[[ DATA SHOWN, beginning ]]

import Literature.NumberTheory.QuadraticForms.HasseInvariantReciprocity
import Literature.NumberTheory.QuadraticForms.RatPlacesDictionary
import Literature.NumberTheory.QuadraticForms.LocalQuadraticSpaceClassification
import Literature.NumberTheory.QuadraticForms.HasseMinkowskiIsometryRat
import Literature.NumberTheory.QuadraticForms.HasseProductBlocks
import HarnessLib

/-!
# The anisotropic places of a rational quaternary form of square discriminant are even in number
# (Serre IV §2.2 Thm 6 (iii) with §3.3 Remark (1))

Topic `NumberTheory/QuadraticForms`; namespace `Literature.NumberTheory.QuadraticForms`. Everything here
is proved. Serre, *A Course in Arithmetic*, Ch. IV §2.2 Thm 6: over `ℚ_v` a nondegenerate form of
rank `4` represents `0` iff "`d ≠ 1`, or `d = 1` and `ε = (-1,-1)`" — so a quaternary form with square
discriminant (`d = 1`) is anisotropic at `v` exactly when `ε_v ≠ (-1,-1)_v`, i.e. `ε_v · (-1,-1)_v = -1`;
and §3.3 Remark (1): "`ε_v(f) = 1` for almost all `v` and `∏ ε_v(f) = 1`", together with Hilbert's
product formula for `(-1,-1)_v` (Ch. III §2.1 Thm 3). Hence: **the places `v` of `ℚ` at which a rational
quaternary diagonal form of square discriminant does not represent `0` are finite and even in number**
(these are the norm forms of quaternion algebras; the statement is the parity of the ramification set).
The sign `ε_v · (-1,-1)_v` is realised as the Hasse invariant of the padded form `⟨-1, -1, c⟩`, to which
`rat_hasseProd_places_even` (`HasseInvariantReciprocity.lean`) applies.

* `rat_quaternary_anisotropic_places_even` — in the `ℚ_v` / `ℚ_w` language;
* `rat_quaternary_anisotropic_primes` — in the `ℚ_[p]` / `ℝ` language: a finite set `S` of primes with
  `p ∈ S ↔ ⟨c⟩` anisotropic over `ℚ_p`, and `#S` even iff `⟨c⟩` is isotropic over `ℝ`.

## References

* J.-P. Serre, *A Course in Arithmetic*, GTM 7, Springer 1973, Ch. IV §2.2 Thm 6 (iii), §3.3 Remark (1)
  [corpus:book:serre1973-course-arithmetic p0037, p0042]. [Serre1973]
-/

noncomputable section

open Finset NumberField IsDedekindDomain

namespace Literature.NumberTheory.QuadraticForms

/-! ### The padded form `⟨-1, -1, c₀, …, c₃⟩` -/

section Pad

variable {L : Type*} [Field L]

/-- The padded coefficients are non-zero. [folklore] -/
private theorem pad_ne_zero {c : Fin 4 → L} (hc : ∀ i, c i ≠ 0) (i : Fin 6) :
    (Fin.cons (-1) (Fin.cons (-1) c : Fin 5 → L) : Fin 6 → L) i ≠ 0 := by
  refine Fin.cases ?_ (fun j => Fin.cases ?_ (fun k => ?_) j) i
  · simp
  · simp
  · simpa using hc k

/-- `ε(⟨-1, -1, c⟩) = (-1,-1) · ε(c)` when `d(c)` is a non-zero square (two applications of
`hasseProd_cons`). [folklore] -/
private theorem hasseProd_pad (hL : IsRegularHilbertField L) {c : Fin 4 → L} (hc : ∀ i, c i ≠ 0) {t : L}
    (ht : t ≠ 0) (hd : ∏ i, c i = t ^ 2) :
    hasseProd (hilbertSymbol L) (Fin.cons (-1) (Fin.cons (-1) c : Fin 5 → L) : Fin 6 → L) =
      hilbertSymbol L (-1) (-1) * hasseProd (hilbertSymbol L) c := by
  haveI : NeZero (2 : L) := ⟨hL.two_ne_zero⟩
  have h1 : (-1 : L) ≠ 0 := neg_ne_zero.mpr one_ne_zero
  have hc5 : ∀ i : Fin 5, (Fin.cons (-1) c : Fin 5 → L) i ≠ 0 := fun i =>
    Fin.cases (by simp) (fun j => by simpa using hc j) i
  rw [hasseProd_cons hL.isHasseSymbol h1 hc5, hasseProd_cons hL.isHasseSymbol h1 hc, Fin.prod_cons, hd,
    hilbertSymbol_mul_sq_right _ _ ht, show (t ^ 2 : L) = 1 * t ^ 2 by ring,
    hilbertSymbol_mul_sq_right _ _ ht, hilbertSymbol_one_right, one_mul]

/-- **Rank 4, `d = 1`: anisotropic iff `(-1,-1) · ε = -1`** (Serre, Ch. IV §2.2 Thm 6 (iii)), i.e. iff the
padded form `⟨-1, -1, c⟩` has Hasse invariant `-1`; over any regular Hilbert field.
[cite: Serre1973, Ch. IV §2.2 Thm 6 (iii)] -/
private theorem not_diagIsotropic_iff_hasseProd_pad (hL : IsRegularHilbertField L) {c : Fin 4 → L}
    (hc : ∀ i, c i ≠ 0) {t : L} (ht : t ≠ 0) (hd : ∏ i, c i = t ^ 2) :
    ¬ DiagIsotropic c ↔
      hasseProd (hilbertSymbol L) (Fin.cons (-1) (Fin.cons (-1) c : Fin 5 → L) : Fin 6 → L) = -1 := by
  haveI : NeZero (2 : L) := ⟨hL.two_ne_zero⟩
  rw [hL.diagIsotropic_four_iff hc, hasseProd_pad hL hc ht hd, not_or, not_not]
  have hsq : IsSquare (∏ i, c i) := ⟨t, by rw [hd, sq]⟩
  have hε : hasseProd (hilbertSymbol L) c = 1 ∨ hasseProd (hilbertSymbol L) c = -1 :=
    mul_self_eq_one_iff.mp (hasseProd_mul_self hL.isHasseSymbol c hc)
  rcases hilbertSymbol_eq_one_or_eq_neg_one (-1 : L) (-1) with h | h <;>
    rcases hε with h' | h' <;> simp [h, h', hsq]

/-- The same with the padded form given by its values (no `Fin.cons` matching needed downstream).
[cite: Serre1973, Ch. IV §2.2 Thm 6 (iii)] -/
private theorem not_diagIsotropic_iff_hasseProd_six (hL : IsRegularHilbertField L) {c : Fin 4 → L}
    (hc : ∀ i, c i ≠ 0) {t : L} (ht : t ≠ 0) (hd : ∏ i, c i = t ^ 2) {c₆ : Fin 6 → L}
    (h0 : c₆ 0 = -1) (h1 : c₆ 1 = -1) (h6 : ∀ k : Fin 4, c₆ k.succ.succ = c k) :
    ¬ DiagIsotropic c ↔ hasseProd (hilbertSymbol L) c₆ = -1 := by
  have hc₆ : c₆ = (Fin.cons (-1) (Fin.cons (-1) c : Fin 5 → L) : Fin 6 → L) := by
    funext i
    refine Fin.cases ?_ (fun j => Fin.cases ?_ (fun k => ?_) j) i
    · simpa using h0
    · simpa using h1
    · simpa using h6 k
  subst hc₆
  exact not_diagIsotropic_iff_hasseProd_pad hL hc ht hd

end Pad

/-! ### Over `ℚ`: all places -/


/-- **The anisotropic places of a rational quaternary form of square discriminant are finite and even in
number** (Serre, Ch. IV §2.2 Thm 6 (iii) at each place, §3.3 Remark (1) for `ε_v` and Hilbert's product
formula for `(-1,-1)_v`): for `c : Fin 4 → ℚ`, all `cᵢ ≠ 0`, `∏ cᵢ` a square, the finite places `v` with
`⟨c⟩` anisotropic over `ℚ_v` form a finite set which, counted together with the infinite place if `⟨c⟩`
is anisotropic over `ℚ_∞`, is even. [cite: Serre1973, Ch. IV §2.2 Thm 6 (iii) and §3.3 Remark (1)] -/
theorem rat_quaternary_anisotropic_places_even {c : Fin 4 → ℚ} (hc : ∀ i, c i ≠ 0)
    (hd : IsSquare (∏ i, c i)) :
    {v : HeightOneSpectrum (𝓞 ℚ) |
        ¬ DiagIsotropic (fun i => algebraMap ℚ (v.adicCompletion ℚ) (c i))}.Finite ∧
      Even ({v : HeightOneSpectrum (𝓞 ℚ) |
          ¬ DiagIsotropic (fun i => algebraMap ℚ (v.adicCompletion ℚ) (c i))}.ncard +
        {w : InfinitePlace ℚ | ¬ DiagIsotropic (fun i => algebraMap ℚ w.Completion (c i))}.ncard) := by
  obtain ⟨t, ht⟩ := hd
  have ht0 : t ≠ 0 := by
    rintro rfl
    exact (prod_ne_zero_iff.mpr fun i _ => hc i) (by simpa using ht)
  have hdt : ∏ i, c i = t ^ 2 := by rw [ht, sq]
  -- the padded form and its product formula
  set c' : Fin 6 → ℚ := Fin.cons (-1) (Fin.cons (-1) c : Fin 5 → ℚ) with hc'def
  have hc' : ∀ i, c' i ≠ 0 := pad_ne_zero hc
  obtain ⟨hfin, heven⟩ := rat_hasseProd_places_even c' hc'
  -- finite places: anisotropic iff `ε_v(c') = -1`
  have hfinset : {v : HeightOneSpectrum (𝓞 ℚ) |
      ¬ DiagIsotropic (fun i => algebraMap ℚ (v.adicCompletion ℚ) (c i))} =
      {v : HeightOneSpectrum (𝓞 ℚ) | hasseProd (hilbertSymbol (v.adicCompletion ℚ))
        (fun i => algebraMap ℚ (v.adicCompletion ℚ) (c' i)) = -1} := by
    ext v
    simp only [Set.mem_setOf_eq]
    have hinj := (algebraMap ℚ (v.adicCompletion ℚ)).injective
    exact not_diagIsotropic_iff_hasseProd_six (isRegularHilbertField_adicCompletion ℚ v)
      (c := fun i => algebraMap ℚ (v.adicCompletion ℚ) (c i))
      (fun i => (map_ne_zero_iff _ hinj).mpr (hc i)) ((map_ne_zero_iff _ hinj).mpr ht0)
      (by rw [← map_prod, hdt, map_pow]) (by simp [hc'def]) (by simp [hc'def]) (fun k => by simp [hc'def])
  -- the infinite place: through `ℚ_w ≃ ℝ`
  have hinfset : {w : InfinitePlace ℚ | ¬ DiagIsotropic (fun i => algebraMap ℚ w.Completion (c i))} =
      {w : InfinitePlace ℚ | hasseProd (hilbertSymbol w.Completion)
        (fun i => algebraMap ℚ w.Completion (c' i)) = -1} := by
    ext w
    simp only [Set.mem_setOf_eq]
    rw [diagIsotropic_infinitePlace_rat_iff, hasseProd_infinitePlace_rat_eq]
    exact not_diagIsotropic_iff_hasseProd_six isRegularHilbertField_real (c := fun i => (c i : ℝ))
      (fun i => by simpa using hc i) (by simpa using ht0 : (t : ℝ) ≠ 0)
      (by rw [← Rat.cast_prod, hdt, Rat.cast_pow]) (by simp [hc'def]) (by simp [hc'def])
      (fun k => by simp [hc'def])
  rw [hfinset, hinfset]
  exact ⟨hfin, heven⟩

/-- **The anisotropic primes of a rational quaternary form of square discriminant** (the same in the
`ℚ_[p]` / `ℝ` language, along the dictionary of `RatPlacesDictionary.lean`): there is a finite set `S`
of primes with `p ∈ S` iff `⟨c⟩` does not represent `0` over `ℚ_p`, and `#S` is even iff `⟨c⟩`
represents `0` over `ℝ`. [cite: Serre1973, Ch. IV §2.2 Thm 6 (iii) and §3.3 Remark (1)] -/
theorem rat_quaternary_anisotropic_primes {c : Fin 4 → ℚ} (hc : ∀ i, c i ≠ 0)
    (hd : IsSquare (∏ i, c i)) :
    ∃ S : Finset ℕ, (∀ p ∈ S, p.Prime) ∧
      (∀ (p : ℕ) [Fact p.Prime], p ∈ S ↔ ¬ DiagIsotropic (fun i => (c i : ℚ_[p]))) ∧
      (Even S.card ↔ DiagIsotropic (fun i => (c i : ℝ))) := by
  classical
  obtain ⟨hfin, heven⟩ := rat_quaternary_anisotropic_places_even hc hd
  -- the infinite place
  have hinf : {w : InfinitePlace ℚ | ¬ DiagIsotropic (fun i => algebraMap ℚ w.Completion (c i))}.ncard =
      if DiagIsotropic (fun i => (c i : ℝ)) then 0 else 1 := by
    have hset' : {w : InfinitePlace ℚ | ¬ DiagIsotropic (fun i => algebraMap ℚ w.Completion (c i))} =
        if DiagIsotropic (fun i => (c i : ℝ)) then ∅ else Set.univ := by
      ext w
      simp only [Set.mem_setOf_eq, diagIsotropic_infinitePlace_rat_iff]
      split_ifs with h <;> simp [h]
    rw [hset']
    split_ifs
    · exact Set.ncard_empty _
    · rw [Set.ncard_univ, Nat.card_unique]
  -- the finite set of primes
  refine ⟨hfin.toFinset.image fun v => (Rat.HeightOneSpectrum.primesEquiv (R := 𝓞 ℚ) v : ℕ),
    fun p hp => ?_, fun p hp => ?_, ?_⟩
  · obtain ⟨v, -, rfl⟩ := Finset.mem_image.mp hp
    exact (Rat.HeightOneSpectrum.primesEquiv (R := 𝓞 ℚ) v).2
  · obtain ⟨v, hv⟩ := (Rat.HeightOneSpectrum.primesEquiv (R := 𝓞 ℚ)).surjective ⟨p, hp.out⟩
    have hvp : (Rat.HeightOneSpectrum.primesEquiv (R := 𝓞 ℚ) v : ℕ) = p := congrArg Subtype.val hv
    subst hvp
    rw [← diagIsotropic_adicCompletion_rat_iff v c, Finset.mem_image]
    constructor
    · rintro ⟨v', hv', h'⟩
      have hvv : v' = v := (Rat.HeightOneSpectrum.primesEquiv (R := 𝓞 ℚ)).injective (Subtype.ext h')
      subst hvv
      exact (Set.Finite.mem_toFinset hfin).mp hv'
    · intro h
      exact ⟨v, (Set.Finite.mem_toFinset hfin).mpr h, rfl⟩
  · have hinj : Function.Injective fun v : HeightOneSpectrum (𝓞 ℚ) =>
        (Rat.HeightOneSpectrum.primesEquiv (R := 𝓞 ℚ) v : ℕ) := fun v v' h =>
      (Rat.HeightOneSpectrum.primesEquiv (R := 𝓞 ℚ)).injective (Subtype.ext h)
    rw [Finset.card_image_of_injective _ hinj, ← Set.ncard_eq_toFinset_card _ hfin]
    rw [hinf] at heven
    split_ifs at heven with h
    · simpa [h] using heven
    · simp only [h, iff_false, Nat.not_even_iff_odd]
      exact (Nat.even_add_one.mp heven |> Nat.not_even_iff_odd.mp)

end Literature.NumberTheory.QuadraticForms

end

[[ DATA SHOWN, end ]]

## EXERCISE DIRECTIONS
Stop after the line containing "# The anisotropic": print exactly the lines from the start of the entries above up to it, that line included.

## SOLUTION TO THE PROBLEM
import Literature.NumberTheory.QuadraticForms.HasseInvariantReciprocity
import Literature.NumberTheory.QuadraticForms.RatPlacesDictionary
import Literature.NumberTheory.QuadraticForms.LocalQuadraticSpaceClassification
import Literature.NumberTheory.QuadraticForms.HasseMinkowskiIsometryRat
import Literature.NumberTheory.QuadraticForms.HasseProductBlocks
import HarnessLib

/-!
# The anisotropic places of a rational quaternary form of square discriminant are even in number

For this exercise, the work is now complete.